Elements of the 3rd Stryker brigade on patrol in Iraq a e1627397373211 Defense Analysis | Armed Forces Budgets and Defense Efforts | Afghanistan conflict

American President Joe Biden, during the visit of Iraqi Prime Minister Mustafa Al-Kadhimi to the White House, announced that the United States intended to withdraw its troops from his country by the end of the year , after the announcement of the withdrawal of troops from Afghanistan which began on May 1 and is due to end on September 11. According to the American president, American forces will remain available to support the authorities and the Iraqi armies, in particular for their training, but the 2,500 men still present in the country will be withdrawn on a shortened timetable, to allow, according to him , to focus on more pressing challenges, in this case Russia and China.
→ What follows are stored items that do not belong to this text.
import Summits.FinalStateConjecture.FinalStateConjecture.Theorems.EIHFluxBalanceInertialRecessionStubRechart12Assembly
import Summits.FinalStateConjecture.FinalStateConjecture.Theorems.EIHFluxBalanceInertialRecessionStubRechart12Holes
import Summits.FinalStateConjecture.FinalStateConjecture.Theorems.EIHFluxBalanceInertialRecessionStubRechart3G1
import Summits.FinalStateConjecture.FinalStateConjecture.Theorems.EIHFluxBalanceInertialRecessionRechartSpinZero3
import Summits.FinalStateConjecture.FinalStateConjecture.Statement

/-!
# Route EIHFluxBalance — `InertialRecession` (E′): P2′, RE-CHARTING ON THE GIVEN REGION
# (stub `stub_rechartOnRegion` of line `SketchCleanExcision`, all spins)

Closing file for the stub `stub_rechartOnRegion` of the crux `stmt-FinalStateConjecture-17403`
(`Summit.FinalStateConjecture.FinalStateConjecture.Theses.EIHFluxBalance.InertialRecession`, E′),
line `SketchCleanExcision` (skeleton r12).

`stub_rechartOnRegion`: under the twelve-clause antecedent of the lab chart `Φ : U → 𝒟`, `0 < N`,
third-order slaving, convergence of the painted velocities, (T) eventual lab-time causality on the
guaranteed region and (O) orthochronous painted frames, there is a `C²` final-state decomposition
`d` OF THE LAB CHART'S OWN REGION `O` with sub-extremal holes, `O = exteriorOf 𝒟 d.charted`,
honest-radii exhaustion and future orientation — for ALL spins. Route: velocities `ξ̇ᵢ → Vᵢ`
(slaving + painted velocities), Cesàro `‖Vᵢ‖ ≤ κ² < 1` (`norm_cesaro_le`); normalised frames
(`exists_normalisedFrame'`); (Ofut) from (T) (`isFutureDirected_mfderiv_of_labTimeCausality`); the
clock-chart packages of all holes with their dictionaries and reach (`clockCharts_packages_r12`,
…StubRechart12Holes/Clock, over `clockChart_package`); the radiation-zone package for every flat
profile (`flat_radiationZone_package_general`); and the assembly ON `O`
(`exists_finalStateDecomposition_onRegion_of_clockCharts`, …StubRechart12Assembly: profiles,
transfer …StubRechart12Transfer over …RechartTransfer3, lagged boosted charts …RechartLagBackground,
orientation …StubRechart12Orient/…StubRechart11Orient, assembler
`exists_finalStateDecomposition_onRegion_of_rechart'` of …StubRechart11Region).
[O'Neill 1983, Ch. 14; Dafermos–Rodnianski arXiv:0811.0354, §5.1; folklore]
-/

set_option linter.dupNamespace false

noncomputable section

namespace Summit.FinalStateConjecture.FinalStateConjecture.Theorems

open scoped BigOperators Topology Manifold Classical MeasureTheory Matrix InnerProductSpace ContDiff ENNReal
open Filter Set Function TopologicalSpace MeasureTheory Literature.Geometry.Lorentzian

/-! ### Painted radius versus lab distance -/

/-- **The painted radius is at most a frame constant times the lab distance to the centre**
(registered carrier `paintedRadius_le_mul_dist_rechart12` of the crux item):
`r_a(Λ⁻¹(x − (x⁰, ζ))) ≤ ‖Λ⁻¹‖‖x̃ − ζ‖ ≤ (1 + 3|(Λe₀)⁰|)‖x̃ − ζ‖`. [folklore] -/
theorem paintedRadius_le_mul_dist_rechart12 : open Literature.Geometry.Lorentzian in ∀ (Λ : lorentzGroup) (a : ℝ) (x : E4) (ζ : E3), Kerr.radius a (poincareInv Λ (E4.ofTimeSpace (x 0) ζ) x) ≤ (1 + 3 * |((Λ : E4 ≃L[ℝ] E4) (E4.basisVector 0)) 0|) * ‖E4.spatial x - ζ‖ := by
  intro Λ a x ζ
  set w : E4 := x - E4.ofTimeSpace (x 0) ζ with hw
  have hw0 : w 0 = 0 := by
    rw [hw, PiLp.sub_apply, E4.ofTimeSpace_apply_zero, sub_self]
  have hws : E4.spatial w = E4.spatial x - ζ := by
    rw [hw, map_sub, E4.spatial_ofTimeSpace]
  have hwn : ‖w‖ = ‖E4.spatial x - ζ‖ := by
    rw [norm_eq_spatialNorm_of_apply_zero_eq_zero hw0, ← hws]; rfl
  have h1 : Kerr.radius a (poincareInv Λ (E4.ofTimeSpace (x 0) ζ) x) ≤ ‖poincareInv Λ (E4.ofTimeSpace (x 0) ζ) x‖ := by
    refine (Kerr.radius_le_spatialNorm a _).trans ?_
    have h := norm_sq_eq_sq_add_spatialNorm_sq (poincareInv Λ (E4.ofTimeSpace (x 0) ζ) x)
    nlinarith [norm_nonneg (poincareInv Λ (E4.ofTimeSpace (x 0) ζ) x),
      E4.spatialNorm_nonneg (poincareInv Λ (E4.ofTimeSpace (x 0) ζ) x),
      sq_nonneg ((poincareInv Λ (E4.ofTimeSpace (x 0) ζ) x) 0)]
  have h2 : ‖poincareInv Λ (E4.ofTimeSpace (x 0) ζ) x‖ ≤ ‖((Λ : E4 ≃L[ℝ] E4).symm : E4 →L[ℝ] E4)‖ * ‖w‖ := by
    rw [poincareInv, ← hw]
    exact ((Λ : E4 ≃L[ℝ] E4).symm : E4 →L[ℝ] E4).le_opNorm w
  have h3 := norm_lorentz_symm_le Λ
  rw [hwn] at h2
  exact h1.trans (h2.trans (mul_le_mul_of_nonneg_right h3 (norm_nonneg _)))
This announcement had been expected for several weeks, in line with the more controversial withdrawal from Afghanistan which continues despite the offensive by the Taliban forces who now control half of the Afghan provinces. The situation will probably be less complex in Iraq, the country's authorities being more solidly established, and able to rely on other relays of forces than the American or Western forces alone, such as in particular the numerous Iranian militias which participated in the destruction of the Islamic State caliphate and who have not left the country since, as well as the Iraqi Kurds who firmly control the north of the country.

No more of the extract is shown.